[Stored items]
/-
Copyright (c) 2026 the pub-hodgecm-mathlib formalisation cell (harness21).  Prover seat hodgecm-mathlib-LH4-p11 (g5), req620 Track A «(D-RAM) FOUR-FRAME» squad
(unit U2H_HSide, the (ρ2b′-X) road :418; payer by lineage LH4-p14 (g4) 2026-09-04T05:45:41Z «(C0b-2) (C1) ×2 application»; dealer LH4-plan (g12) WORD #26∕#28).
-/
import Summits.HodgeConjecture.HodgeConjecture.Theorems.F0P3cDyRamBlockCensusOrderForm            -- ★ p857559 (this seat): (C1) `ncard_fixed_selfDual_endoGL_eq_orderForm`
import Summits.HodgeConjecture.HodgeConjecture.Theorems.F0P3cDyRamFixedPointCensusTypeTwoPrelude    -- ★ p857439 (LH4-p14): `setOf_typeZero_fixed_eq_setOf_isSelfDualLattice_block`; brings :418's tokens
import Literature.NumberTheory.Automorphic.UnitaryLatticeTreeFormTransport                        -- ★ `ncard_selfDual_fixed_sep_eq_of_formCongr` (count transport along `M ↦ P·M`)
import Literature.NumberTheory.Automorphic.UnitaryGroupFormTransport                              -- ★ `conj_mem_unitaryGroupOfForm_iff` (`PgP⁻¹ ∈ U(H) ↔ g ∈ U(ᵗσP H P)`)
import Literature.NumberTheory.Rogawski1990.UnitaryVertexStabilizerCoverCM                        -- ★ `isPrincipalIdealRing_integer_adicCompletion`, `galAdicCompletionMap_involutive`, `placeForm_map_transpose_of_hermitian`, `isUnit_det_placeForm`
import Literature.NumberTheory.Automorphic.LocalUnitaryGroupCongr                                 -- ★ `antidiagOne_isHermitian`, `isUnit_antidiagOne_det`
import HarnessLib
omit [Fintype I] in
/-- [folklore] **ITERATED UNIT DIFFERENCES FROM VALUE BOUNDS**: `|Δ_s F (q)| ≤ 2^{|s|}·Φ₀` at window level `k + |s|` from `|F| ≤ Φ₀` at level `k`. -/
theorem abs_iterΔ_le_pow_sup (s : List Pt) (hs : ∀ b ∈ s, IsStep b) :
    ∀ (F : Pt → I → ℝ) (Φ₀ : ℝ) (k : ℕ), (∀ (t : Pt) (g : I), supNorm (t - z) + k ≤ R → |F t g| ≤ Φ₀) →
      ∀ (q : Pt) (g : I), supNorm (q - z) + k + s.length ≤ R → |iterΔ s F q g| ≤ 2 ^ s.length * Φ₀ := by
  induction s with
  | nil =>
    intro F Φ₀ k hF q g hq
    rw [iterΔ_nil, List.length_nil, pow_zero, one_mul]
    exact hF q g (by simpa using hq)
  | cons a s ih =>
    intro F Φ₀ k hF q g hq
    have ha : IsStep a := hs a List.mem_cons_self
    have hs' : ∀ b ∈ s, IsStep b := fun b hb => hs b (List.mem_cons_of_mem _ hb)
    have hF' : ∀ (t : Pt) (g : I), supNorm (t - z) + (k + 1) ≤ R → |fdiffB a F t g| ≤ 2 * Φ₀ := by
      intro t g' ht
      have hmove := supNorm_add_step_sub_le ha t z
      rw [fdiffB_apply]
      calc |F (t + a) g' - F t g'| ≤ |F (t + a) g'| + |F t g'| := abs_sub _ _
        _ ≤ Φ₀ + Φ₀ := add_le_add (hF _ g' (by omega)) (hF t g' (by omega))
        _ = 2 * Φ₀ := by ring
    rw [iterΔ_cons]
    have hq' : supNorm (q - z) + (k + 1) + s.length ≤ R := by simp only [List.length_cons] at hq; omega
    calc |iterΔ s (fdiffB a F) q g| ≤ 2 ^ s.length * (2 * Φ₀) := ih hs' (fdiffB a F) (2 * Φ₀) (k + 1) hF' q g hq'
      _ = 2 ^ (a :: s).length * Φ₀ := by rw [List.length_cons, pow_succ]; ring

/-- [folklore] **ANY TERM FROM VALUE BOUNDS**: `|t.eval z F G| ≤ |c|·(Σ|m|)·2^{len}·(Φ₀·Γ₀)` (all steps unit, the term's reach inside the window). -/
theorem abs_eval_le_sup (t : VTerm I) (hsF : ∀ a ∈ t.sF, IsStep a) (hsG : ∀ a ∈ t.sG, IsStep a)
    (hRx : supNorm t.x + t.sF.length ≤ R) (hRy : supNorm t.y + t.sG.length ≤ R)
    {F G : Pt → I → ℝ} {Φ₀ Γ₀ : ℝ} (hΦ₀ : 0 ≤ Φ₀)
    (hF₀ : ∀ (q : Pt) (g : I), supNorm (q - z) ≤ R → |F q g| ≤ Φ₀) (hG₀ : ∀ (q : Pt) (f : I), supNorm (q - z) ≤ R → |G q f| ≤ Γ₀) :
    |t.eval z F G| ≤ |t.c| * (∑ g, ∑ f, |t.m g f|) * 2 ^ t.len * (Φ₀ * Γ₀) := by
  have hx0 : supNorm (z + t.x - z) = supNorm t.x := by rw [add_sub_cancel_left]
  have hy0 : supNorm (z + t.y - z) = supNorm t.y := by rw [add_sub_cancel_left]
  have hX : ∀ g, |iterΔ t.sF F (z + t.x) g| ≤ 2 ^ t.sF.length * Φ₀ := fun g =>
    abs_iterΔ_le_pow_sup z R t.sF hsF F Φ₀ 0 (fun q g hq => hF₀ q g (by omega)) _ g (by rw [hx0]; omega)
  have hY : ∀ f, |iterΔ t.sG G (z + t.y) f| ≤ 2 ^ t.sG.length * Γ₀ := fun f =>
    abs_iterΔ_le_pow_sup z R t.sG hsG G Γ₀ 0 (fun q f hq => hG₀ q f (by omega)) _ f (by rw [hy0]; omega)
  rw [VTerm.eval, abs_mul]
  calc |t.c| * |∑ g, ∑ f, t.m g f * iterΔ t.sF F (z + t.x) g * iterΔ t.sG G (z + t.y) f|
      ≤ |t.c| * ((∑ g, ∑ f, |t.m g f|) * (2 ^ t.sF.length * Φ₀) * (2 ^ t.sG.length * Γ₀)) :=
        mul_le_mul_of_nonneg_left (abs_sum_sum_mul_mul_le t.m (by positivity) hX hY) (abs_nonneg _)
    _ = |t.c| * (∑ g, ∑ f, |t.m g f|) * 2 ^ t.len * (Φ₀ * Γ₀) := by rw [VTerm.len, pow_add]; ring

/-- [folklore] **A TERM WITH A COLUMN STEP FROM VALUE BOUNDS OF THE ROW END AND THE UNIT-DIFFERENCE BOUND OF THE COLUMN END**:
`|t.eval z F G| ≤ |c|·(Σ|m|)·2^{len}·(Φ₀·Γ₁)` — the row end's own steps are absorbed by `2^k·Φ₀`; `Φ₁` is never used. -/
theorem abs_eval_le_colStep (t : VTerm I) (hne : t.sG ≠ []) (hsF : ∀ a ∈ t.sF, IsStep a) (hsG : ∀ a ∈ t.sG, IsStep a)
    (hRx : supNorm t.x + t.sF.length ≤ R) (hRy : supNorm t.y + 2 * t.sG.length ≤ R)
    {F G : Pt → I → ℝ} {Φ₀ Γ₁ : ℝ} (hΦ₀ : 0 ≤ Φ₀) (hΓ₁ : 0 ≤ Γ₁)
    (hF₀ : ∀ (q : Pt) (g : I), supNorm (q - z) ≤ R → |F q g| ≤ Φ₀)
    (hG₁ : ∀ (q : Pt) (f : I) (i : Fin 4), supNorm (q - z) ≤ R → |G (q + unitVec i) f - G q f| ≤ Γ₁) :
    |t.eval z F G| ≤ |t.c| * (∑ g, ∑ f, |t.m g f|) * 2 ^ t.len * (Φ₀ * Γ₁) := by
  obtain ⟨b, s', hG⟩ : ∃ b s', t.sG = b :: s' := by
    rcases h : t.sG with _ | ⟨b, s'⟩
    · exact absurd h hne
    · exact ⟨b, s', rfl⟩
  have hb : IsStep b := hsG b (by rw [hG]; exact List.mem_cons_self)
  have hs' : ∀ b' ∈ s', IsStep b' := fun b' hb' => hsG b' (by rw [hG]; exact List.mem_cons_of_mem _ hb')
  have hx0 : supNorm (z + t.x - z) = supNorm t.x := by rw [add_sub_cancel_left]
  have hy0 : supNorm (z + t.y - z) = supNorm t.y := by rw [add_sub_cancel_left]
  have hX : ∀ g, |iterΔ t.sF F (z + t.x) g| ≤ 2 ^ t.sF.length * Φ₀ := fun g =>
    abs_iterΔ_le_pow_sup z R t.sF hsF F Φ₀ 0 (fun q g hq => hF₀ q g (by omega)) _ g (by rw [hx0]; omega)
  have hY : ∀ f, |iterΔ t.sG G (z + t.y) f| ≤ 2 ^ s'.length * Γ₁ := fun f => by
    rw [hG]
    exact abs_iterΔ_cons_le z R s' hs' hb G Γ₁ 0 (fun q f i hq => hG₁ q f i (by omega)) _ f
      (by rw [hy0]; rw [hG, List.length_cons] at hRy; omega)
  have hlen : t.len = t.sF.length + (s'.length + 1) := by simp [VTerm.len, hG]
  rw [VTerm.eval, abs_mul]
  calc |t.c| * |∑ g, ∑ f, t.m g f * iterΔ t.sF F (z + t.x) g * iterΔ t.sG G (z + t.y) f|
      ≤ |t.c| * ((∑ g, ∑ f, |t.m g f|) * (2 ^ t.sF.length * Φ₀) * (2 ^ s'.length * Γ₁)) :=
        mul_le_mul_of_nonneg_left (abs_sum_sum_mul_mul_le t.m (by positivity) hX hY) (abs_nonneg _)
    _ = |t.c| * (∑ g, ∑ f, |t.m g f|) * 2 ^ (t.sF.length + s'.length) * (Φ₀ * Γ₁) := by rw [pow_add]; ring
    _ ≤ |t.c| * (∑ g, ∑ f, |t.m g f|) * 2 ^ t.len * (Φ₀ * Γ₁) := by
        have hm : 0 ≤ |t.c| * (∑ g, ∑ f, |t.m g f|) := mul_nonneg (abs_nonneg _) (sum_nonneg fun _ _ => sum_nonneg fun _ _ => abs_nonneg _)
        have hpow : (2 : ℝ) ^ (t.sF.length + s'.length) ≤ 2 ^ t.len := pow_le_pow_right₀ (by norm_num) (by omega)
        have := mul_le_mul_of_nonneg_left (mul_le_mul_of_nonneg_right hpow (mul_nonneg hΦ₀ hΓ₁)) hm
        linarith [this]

Work task. Where a line of the records above holds the word "Theorems", copy that line.

Solution.
import Summits.HodgeConjecture.HodgeConjecture.Theorems.F0P3cDyRamBlockCensusOrderForm            -- ★ p857559 (this seat): (C1) `ncard_fixed_selfDual_endoGL_eq_orderForm`
import Summits.HodgeConjecture.HodgeConjecture.Theorems.F0P3cDyRamFixedPointCensusTypeTwoPrelude    -- ★ p857439 (LH4-p14): `setOf_typeZero_fixed_eq_setOf_isSelfDualLattice_block`; brings :418's tokens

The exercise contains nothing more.